Generally, the Company does not provide products pursuant to long-term
contracts. The Company has an exclusive jewelry supply contract with Zellers,
Inc. of Canada that, pursuant to its terms, is to terminate in December 2004.
On November 21, 1997, the Company acquired substantially all of the
assets of the wholesale jewelry division of Litton Systems, Inc., which division
had operated under the trade name Diamonair, for approximately $5.8 million. The
acquisition was accounted for using the purchase accounting method. In
accordance with the purchase accounting method, Diamonair's results have been
included in the Company's consolidated financial statements since the
acquisition date.
9
<PAGE>
On February 10, 1998, the Company completed its acquisition of
substantially all of the assets of Aviv, Inc., by assuming approximately $4.3
million in debt. The effective date of the acquisition was June 1, 1997.
The Company continuously reviews its administrative costs to determine
if there are areas where expenses could be reduced through further integration
and consolidation of the acquisitions. Although the Company expects to achieve
some level of consolidation, these potential cost reductions are limited in many
areas because (i) operating in the United States and Canada limits the
advantages of consolidating certain accounting and human resources functions and
(ii) management believes that maintaining the existing Aviv and Diamonair sales
offices and manufacturing facilities will be beneficial for maintenance of those
divisions' existing customer relationships and will increase the Company's
opportunities in the United States.
Fluctuations in the Canadian dollar against other currencies,
especially the U.S. dollar, may have a material effect on the Company's results
of operations. A substantial portion of the Company's sales and purchases are
set in U.S. dollars or are influenced by local currency against the U.S. dollar.
To date, the Company has not sought to hedge the risks associated with
fluctuations in exchange rates and currently does not have a policy relating to
hedging.
Results of Operations
Three Months Ended March 31, 2000 Compared to Three Months Ended March 31, 1999
Revenues. Revenues for the three months ended March 31, 2000 increased
by $1.4 million, or approximately 18%, to $8.7 million, as compared to $7.3
million for the three months ended March 31, 1999. The increase was mainly a
result of increased sales to the Company's Internet and television customer
base.
Gross Profit. Gross profit for the three months ended March 31, 2000
increased by $506,000, or approximately 21%, to $2.8 million, as compared to
$2.29 million for the three months ended March 31, 1999. The increase was mainly
a result of increased sales.
Selling Expenses. Selling expenses for the three months ended March 31,
2000 increased by $104,000, or approximately 33%, to $564,000, as compared to
$424,000 for the three months ended March 31, 1999. The increase was mainly a
result of an increase in the number of sales and marketing employees.

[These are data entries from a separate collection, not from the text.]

/- Free-seat work of WIDTH SEAT 3/3 `ym-line-cbag-p1-w3` (prover-ym-line-cbag-p1-w3-g11-0), route `EguchiKawaiDirectionLadder`
(ideator ym-idea-2, LINE 8), crux `DirectionIncrement` (stmt-QuantumFields-27725): REGISTERED STUB B1
`stub_singleLinkRigidity : SingleLinkRigidity` BY NAME.  The Yang–Mills mass gap is NOT proved by anything here (the route bears on the
barrier-ledger fact `EguchiKawaiBreakdown`, and only once the crux `TripleSmallBallMargin` also closes). -/
import Summits.QuantumFields.YangMills.Theorems.EguchiKawaiDirectionLadderSingleLinkReduction
import Summits.QuantumFields.YangMills.Theorems.EguchiKawaiDirectionLadderHaarOffDiagSmallBall

/-!
# Route `EguchiKawaiDirectionLadder`, crux `DirectionIncrement` (stmt-QuantumFields-27725): stub B1 `SingleLinkRigidity`

**One-matrix rigidity, `N`-uniform.** For `0 < δ < 1/2` there are `C ≥ 0` and `N₀` such that for every `N ≥ N₀`, every
centre-symmetric `U ∈ U(N)` (`|tr U/N|² ≤ δ`) and every `t > 0`,

  `Haar{W ∈ U(N) : S_R(![U, W]) ≤ t} ≤ exp(N² (((1 − 2δ)/4) log t + C))`.

Assembly of the two halves landed by the width seats of the cell:
* the deterministic reduction and the block choice from centre symmetry (seat w2:
  `singleLinkRigidity_of_blocks_of_offDiagSmallBall`, `blocks_from_centre_symmetry`,
  `stub_singleLinkRigidity_of_offDiagSmallBall`), and
* the random-matrix input (RMT), the `N`-uniform small-ball bound for the off-diagonal blocks of a Haar unitary
  (this seat: `HaarColumns.haar_offDiagBlockSq_smallBall`, by the column-by-column Gaussian argument
  `…GaussianRatioTail`, `…HaarColumnStep`, `…HaarNestedPattern`, `…HaarOffDiagCombinatorics`, `…HaarOffDiagSmallBall`).

With stub B2 (`stub_fubiniIncrement`, landed) this closes the crux `DirectionIncrement` (file
`EguchiKawaiDirectionLadderDirectionIncrement.lean`).  Nothing here bears on the Yang–Mills mass gap.
-/

set_option autoImplicit false

noncomputable section

namespace Summit.QuantumFields.YangMills.Theorems.EguchiKawaiDirectionLadder

/-- **STUB B1 of the registered skeleton of crux `DirectionIncrement` (stmt-QuantumFields-27725), proved: `SingleLinkRigidity`** —
one-matrix rigidity with the `N`-uniform exponent `(1 − 2δ)/4`: the reduction to blocks (`stub_singleLinkRigidity_of_offDiagSmallBall`)
fed with the off-diagonal-block small-ball bound `HaarColumns.haar_offDiagBlockSq_smallBall`. [folklore] -/
theorem stub_singleLinkRigidity : SingleLinkRigidity :=
  stub_singleLinkRigidity_of_offDiagSmallBall HaarColumns.haar_offDiagBlockSq_smallBall

end Summit.QuantumFields.YangMills.Theorems.EguchiKawaiDirectionLadder

end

Administrative Expenses. Administrative expenses for the three months
ended March 31, 2000 increased by $76,000, or approximately 19%, to $400,000, as
compared to $324,000 for the three months ended March 31, 1999. The increase was
mainly a result of an increase in the number of administrative employees and an
increase in computer related expenses.
10
<PAGE>
Liquidity and Capital Resources
In April 1997, the Company completed an initial public offering in
which it sold 1,265,000 shares of common stock and 1,265,000 warrants to
purchase common stock. The Company realized net proceeds of $6.7 million from
this offering. The Company may realize additional proceeds from the exercise of
the warrants, although there can be no assurance that such warrants will be
exercised.
The Company currently has an operating line of credit with The Bank of
Nova Scotia in the amount of $20.8 million subject to certain margin
requirements. The amount available to the Company is equal to 75% to 80% of
"eligible accounts receivable", as defined in the Line of Credit Agreement, plus
50% of the inventory values up to a maximum advance against inventory of
approximately $10.0 million. The Company utilized the credit line to borrow the
$5.8 million and $4.3 million necessary for the acquisitions of Diamonair and
Aviv, respectively.
The Company's borrowings under the line of credit bear interest at
Canadian prime plus 3/4% which at March 31, 2000 amounted to 7.75%. Interest on
any borrowings is payable monthly. The Company is in full compliance with all of
the banking covenants (including the financial covenants and ratios) and is
required to report to its bankers on a monthly basis.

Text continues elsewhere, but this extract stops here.